Simple Linguistic Inferences of Large Language Models (LLMs): Blind Spots and Blinds
Victoria Basmov, Yoav Goldberg, Reut Tsarfaty

TL;DR
This paper evaluates large language models' ability to perform simple linguistic inference tasks, revealing significant blind spots where models struggle with entailments and the influence of syntactic structures, despite their advanced language understanding.
Contribution
It introduces targeted evaluation sets for simple inference tasks and demonstrates that LLMs have notable blind spots influenced by syntactic embedding and presupposition triggers.
Findings
Models show moderate to low performance on inference tasks.
Embedding in certain syntactic structures confuses models and affects entailment predictions.

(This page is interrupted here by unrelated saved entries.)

import Literature.MathematicalPhysics.QuantumLattice.HubbardFermiSeaTangentRowsDiluteBeyondHalfTPrimeM11o20
import Literature.MathematicalPhysics.QuantumLattice.HubbardFermiSeaTangentRowsDiluteBeyondHalfTPrimeM3o5
import Literature.MathematicalPhysics.QuantumLattice.HubbardFermiSeaTangentRowsDiluteFarTPrime
import Literature.MathematicalPhysics.QuantumLattice.HubbardFermiSeaTangentRowsQuarterFilling
import Literature.MathematicalPhysics.QuantumLattice.HubbardNNNHoppingEnergyDensityMonotone
import Literature.MathematicalPhysics.QuantumLattice.HubbardTTPrimeAtomicCornerPressureCeiling
import Literature.MathematicalPhysics.QuantumLattice.HubbardTTPrimeHotColdCornerTransport
import Summits.Ventures.CertifiedManyBodySolver.Certificates.HubbardSquare_n1_deepSheet_farColumnFloors_E
import Summits.Ventures.CertifiedManyBodySolver.Certificates.HubbardSquare_n1_deepSheet_farColumnFloors_F
import Summits.Ventures.CertifiedManyBodySolver.Certificates.HubbardSquare_n1_deepSheet_farColumnFloors_G
import Summits.Ventures.CertifiedManyBodySolver.Certificates.HubbardSquare_n1_deepSheet_farColumnFloors_K5a
import Summits.Ventures.CertifiedManyBodySolver.Certificates.HubbardSquare_n1_deepSheet_farColumnFloors_K5b
import Summits.Ventures.CertifiedManyBodySolver.Certificates.HubbardSquare_n1_deepSheet_farColumnFloors_K5c
import Summits.Ventures.CertifiedManyBodySolver.Certificates.HubbardSquare_n1_deepSheet_farColumnFloors_K5d
import Summits.Ventures.CertifiedManyBodySolver.Certificates.HubbardSquare_n1_tpm5o16_tpm3o16_U15o2_thermal_C1nodesTT_stair221_j318145_j318146
import Summits.Ventures.CertifiedManyBodySolver.Certificates.HubbardSquare_n1o2_farstrip_lower_jensen606_674_649
import Summits.Ventures.CertifiedManyBodySolver.Certificates.HubbardSquare_n7o8_TKT_obliqueStation_splitPlane_r554_r555_r590
import Summits.Ventures.CertifiedManyBodySolver.Certificates.HubbardSquare_n7o8_splitPlane2_stage2_byName_discharge
import Summits.Ventures.CertifiedManyBodySolver.Certificates.HubbardSquare_n7o8_splitPlaneQ1_byName_readers
import Summits.Ventures.CertifiedManyBodySolver.Certificates.HubbardTTPrime_polarizedBandCaps_kernelD
import Summits.Ventures.CertifiedManyBodySolver.Observables.PhaseSeparationExclusionBox
import Summits.Ventures.CertifiedManyBodySolver.Observables.PhaseSeparationExclusionBoxGrandCanonicalTcap
import Summits.Ventures.CertifiedManyBodySolver.Observables.PhaseSeparationExclusionBoxLayeredTcap
import Summits.Ventures.CertifiedManyBodySolver.Observables.PhaseSeparationExclusionFarCornerLowU
import Summits.Ventures.CertifiedManyBodySolver.Observables.PhaseSeparationExclusionFarCornerSliver
import Summits.Ventures.CertifiedManyBodySolver.Observables.PhaseSeparationExclusionFarOneSlivers
import Summits.Ventures.CertifiedManyBodySolver.Observables.PhaseSeparationExclusionFarOneYBCO
import Summits.Ventures.CertifiedManyBodySolver.Observables.PhaseSeparationExclusionFarQuarterNodes
import Summits.Ventures.CertifiedManyBodySolver.Observables.PhaseSeparationExclusionHalfFillingColumnU5
import Summits.Ventures.CertifiedManyBodySolver.Observables.PhaseSeparationExclusionHolePlaneCap
import Summits.Ventures.CertifiedManyBodySolver.Observables.PhaseSeparationExclusionMidSegmentCapThermal
import Summits.Ventures.CertifiedManyBodySolver.Observables.PhaseSeparationExclusionQuarterConvexFloor
import Summits.Ventures.CertifiedManyBodySolver.Observables.PhaseSeparationExclusionSevenEighthsAnchorsLowU
import Summits.Ventures.CertifiedManyBodySolver.Observables.PhaseSeparationExclusionSplitPlaneSevenEighthsCap
import Summits.Ventures.CertifiedManyBodySolver.Observables.PhaseSeparationExclusionStripPolCaps
import Summits.Ventures.CertifiedManyBodySolver.Observables.PhaseSeparationExclusionVirtualColumns
import Summits.Ventures.CertifiedManyBodySolver.Observables.PhaseSeparationExclusionNineTwentiethsDiluteAnchorsFarEnds
import HarnessLib
import HarnessLib.Audit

Even strong LLMs have blind spots regarding specific entailment types.
Abstract
We evaluate LLMs' language understanding capacities on simple inference tasks that most humans find trivial. Specifically, we target (i) grammatically-specified entailments, (ii) premises with evidential adverbs of uncertainty, and (iii) monotonicity entailments. We design evaluation sets for these tasks and conduct experiments in both zero-shot and chain-of-thought setups, and with multiple prompts and LLMs. The models exhibit moderate to low performance on these evaluation sets. Subsequent experiments show that embedding the premise in syntactic constructions that should preserve the entailment relations (presupposition triggers) or change them (non-factives), further confuses the models, causing them to either under-predict or over-predict certain entailment labels regardless of the true relation, and often disregarding the nature of the embedding context. Overall these results…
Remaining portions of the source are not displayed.